[Dataset records]
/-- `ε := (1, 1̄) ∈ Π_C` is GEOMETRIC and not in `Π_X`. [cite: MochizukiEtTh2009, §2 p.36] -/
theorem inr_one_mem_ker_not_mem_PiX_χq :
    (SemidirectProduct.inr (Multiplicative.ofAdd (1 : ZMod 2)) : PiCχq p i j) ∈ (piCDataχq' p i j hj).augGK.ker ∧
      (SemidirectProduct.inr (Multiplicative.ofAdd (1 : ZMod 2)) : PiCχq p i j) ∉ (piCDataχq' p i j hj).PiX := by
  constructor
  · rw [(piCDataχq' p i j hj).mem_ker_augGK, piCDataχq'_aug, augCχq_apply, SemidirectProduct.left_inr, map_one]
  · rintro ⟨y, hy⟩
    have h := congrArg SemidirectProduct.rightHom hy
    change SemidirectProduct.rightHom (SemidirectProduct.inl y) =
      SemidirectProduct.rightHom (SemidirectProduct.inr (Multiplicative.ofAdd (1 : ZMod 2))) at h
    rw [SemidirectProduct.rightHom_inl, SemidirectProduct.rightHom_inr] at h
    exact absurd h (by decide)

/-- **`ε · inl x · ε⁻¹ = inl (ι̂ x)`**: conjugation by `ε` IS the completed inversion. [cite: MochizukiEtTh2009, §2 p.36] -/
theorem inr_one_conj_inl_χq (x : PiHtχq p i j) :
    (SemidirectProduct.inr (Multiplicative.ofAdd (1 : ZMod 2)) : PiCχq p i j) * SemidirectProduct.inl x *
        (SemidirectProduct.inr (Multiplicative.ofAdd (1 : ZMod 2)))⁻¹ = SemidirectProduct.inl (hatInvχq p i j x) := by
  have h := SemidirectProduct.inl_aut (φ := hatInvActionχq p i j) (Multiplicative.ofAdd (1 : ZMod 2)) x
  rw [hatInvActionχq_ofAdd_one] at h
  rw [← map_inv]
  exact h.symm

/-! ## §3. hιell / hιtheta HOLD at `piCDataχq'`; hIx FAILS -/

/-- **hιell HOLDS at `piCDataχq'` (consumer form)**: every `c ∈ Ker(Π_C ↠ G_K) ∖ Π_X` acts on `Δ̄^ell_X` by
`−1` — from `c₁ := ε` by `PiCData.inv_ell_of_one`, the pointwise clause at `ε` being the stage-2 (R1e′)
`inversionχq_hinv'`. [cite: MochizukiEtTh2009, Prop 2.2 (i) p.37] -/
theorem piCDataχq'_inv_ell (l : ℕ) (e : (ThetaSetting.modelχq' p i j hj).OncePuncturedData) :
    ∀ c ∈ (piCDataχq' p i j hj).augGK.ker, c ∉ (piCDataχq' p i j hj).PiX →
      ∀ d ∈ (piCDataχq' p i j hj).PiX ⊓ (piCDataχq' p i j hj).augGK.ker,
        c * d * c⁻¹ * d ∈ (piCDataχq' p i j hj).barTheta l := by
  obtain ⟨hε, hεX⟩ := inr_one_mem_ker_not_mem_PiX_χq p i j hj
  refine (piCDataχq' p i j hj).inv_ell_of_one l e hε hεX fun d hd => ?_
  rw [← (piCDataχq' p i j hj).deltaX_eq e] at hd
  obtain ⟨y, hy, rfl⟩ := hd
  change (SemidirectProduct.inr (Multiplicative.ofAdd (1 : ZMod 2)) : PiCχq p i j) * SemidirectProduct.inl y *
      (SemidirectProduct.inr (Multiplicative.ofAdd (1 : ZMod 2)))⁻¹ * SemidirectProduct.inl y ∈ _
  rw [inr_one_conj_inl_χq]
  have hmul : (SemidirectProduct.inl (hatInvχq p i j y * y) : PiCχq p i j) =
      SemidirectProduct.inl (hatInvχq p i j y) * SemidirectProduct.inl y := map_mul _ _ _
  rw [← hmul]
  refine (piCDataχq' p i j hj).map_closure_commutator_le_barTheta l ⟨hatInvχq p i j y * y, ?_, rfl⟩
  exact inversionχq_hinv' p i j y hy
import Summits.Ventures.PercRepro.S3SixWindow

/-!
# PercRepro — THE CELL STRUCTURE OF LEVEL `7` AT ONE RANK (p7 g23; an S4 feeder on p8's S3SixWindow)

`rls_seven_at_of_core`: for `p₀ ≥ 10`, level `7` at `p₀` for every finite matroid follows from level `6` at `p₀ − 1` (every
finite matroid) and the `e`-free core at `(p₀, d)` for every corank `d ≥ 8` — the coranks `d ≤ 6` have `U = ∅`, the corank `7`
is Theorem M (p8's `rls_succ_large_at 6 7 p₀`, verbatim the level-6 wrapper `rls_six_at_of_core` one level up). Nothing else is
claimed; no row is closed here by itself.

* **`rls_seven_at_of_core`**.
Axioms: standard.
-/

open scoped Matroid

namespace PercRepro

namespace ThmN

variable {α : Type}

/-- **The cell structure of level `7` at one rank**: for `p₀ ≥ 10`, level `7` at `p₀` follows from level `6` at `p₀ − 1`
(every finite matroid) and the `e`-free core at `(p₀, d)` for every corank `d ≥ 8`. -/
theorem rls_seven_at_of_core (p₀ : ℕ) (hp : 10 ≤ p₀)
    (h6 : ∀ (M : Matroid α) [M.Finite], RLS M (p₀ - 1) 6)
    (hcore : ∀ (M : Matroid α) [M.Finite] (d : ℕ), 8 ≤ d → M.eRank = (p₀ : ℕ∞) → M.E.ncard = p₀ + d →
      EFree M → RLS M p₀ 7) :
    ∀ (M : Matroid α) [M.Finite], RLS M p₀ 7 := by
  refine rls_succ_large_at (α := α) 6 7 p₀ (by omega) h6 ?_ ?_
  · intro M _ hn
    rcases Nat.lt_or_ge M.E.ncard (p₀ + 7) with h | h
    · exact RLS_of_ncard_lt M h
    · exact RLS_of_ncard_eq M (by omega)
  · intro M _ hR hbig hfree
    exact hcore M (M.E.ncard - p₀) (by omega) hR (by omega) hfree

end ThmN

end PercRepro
[/Dataset records]
[Dataset records]
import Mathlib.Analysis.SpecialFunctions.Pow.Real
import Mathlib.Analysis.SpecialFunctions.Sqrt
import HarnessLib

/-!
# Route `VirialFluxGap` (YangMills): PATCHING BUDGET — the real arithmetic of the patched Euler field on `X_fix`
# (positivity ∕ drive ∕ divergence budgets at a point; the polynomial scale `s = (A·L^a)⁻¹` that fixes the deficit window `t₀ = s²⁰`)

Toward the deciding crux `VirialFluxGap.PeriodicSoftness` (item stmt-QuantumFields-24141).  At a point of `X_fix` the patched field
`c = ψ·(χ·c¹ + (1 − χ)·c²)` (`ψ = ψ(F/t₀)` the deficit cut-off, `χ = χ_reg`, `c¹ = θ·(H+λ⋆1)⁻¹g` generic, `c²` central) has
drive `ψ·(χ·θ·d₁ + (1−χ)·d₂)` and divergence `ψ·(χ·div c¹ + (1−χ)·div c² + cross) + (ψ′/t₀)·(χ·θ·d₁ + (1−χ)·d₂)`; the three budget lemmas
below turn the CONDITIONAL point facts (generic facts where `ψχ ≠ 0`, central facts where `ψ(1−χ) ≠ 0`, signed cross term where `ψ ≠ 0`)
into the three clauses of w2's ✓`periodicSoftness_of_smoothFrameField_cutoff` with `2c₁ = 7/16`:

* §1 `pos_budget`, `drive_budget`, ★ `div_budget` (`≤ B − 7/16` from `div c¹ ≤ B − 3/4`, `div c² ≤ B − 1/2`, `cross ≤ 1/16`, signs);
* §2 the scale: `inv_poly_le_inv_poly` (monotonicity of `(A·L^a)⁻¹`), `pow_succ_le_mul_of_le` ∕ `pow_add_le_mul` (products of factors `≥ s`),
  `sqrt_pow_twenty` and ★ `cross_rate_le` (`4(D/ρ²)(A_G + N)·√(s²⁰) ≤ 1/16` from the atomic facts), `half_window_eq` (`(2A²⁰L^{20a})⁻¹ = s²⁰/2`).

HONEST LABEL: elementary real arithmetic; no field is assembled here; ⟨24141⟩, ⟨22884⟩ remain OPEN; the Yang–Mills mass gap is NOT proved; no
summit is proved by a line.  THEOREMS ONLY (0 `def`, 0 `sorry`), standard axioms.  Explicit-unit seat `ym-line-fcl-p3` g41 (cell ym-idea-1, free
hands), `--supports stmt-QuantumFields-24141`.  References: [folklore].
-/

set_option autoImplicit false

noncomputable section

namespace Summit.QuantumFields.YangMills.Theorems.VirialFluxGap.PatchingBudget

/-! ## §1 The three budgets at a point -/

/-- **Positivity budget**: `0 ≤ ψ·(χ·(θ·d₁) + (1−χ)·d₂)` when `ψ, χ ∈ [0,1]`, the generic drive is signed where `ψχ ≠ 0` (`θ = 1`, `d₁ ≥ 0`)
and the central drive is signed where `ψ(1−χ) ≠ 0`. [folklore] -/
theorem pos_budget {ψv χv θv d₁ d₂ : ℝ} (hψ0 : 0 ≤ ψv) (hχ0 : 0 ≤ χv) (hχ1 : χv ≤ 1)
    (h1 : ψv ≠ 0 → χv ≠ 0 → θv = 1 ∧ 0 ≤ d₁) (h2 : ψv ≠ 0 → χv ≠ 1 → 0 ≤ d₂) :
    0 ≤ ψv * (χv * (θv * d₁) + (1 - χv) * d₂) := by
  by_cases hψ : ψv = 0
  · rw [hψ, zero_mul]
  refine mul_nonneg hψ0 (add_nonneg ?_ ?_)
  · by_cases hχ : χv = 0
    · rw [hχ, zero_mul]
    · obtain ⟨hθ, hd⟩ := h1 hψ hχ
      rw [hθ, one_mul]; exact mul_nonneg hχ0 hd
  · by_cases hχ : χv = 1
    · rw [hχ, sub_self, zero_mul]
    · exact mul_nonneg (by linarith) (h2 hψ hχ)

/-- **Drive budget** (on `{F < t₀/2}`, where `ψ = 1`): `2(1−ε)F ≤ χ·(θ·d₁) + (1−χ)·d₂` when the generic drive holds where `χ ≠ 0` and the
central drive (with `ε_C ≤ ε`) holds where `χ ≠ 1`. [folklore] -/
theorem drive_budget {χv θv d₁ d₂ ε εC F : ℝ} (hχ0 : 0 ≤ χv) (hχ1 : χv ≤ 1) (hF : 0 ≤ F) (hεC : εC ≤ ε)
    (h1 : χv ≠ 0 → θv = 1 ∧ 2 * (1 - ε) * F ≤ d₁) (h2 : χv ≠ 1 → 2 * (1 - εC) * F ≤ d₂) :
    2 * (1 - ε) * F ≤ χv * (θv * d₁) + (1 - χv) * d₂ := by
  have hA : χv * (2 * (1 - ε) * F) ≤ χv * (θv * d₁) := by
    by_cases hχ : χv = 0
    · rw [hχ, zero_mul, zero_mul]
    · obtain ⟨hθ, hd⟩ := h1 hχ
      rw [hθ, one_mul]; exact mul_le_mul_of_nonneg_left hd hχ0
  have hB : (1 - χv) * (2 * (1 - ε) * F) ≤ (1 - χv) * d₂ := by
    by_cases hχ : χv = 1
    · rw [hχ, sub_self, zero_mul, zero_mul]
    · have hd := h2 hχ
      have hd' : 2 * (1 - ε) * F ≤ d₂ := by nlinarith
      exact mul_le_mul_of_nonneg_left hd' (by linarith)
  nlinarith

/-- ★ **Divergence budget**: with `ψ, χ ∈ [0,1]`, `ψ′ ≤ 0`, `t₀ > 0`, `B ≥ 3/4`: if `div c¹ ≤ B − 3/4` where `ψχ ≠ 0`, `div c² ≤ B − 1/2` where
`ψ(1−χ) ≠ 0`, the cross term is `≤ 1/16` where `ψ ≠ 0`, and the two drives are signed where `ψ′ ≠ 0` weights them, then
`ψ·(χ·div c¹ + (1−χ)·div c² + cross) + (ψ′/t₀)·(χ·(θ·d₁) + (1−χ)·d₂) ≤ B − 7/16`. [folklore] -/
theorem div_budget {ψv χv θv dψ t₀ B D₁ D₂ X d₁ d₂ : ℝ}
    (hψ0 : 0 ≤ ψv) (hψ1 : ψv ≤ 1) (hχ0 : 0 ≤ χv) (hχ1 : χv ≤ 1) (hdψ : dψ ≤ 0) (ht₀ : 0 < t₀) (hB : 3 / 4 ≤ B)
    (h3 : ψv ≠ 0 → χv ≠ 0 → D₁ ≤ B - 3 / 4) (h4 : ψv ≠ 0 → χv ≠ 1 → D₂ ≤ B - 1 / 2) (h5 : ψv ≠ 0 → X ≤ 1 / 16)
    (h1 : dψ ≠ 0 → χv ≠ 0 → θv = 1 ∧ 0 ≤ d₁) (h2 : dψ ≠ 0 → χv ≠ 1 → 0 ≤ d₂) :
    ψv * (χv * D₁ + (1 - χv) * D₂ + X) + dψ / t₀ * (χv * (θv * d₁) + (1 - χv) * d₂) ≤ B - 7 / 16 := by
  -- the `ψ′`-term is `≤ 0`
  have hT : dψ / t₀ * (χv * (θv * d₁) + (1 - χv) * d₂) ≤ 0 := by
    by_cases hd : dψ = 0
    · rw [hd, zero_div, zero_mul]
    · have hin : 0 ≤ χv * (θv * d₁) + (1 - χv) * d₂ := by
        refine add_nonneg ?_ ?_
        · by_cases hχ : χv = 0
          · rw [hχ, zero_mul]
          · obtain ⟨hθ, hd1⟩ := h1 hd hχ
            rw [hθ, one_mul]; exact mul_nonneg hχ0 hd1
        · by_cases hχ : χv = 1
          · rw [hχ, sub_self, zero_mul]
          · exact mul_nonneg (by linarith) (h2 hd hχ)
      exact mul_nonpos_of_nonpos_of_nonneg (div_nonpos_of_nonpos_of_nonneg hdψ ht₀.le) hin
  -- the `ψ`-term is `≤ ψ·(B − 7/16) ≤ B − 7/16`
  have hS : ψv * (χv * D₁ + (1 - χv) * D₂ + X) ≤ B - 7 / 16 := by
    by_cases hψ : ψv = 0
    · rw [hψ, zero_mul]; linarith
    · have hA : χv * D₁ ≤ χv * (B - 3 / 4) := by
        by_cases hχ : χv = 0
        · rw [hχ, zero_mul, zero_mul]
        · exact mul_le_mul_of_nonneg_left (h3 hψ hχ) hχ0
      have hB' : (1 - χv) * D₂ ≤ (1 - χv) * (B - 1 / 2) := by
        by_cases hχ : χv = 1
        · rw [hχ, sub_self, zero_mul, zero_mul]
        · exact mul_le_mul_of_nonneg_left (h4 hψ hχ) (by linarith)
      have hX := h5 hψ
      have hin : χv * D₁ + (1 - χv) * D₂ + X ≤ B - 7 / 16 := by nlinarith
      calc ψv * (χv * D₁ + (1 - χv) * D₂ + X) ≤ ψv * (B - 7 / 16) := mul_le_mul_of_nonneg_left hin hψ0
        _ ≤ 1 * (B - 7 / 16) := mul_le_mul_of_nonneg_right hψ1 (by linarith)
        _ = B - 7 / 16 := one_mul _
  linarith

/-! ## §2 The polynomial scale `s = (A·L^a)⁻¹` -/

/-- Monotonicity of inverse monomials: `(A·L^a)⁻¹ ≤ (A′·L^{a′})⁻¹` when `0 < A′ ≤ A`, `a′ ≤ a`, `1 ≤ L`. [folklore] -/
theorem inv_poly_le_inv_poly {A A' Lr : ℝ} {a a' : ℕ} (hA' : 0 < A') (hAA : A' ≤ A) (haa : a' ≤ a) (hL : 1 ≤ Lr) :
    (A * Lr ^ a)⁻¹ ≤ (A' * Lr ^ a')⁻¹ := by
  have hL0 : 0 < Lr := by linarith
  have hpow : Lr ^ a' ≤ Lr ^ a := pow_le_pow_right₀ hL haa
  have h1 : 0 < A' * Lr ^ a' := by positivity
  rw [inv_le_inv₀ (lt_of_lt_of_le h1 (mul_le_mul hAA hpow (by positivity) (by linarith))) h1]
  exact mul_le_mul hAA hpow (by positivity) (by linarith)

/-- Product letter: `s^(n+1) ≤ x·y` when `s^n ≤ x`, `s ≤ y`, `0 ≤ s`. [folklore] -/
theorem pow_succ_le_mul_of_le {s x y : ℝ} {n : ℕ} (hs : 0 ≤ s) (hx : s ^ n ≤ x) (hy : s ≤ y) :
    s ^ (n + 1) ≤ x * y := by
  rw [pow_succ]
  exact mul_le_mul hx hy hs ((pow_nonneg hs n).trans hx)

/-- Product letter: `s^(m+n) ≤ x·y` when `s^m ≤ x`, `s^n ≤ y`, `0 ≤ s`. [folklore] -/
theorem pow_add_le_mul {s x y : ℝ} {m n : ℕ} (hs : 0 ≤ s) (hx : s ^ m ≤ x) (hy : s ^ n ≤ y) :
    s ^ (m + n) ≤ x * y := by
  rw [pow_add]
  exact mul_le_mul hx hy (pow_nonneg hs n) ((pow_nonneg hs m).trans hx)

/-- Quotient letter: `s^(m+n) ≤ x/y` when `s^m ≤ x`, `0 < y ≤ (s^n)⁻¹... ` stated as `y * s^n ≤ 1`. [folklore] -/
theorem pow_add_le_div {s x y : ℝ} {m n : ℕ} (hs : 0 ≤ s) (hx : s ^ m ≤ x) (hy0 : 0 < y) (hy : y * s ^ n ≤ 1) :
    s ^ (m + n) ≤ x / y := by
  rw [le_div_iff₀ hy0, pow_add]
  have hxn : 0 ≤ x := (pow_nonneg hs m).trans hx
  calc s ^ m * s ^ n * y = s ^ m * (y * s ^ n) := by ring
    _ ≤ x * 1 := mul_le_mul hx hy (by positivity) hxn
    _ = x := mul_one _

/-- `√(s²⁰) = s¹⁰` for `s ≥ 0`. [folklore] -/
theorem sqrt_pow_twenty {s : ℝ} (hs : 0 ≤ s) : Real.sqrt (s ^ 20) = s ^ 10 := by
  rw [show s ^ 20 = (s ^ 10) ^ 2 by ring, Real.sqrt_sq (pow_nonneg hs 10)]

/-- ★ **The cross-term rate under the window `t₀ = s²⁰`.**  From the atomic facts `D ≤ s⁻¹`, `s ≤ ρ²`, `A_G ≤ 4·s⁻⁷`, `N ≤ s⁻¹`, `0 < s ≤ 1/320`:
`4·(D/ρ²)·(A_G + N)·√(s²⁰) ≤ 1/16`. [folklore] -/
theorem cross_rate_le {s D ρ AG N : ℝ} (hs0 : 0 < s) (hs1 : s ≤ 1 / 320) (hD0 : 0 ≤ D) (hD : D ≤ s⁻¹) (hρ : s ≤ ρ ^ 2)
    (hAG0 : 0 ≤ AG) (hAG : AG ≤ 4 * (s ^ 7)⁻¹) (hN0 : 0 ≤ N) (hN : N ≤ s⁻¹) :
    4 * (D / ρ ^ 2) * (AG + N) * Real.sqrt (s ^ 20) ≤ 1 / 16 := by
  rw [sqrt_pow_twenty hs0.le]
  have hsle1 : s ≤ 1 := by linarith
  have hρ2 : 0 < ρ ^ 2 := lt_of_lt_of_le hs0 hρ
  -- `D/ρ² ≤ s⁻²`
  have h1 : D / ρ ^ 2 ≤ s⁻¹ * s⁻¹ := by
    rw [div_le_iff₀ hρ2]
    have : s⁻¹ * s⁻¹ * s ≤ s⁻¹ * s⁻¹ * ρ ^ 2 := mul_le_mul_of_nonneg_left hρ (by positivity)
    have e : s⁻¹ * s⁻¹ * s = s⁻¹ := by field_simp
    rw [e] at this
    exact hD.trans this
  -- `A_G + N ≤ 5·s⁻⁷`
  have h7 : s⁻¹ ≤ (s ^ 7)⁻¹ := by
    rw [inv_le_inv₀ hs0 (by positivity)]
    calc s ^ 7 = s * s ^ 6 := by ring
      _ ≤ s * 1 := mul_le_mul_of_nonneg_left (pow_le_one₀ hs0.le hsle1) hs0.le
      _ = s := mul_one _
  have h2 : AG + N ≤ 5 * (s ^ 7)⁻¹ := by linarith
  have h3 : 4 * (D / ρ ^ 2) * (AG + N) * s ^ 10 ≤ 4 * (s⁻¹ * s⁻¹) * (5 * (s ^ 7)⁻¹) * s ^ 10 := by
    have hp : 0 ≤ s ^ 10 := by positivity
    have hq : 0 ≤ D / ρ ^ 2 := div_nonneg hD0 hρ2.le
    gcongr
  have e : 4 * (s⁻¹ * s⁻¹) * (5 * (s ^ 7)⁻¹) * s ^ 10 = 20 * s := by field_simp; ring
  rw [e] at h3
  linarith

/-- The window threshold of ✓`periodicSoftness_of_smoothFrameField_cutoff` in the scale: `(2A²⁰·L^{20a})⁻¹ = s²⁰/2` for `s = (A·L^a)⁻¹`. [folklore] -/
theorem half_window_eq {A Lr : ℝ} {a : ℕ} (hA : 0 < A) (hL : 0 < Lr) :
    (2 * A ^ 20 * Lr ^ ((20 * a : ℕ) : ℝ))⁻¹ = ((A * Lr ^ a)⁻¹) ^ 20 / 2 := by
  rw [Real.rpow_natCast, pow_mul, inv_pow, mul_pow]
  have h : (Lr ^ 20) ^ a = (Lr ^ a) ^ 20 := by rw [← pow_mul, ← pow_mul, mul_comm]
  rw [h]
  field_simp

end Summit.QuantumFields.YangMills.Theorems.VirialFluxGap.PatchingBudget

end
[/Dataset records]
About this task: From the records above, pull every line that has the string "PercRepro" and copy it.

Task solution:
import Summits.Ventures.PercRepro.S3SixWindow
# PercRepro — THE CELL STRUCTURE OF LEVEL `7` AT ONE RANK (p7 g23; an S4 feeder on p8's S3SixWindow)
namespace PercRepro
end PercRepro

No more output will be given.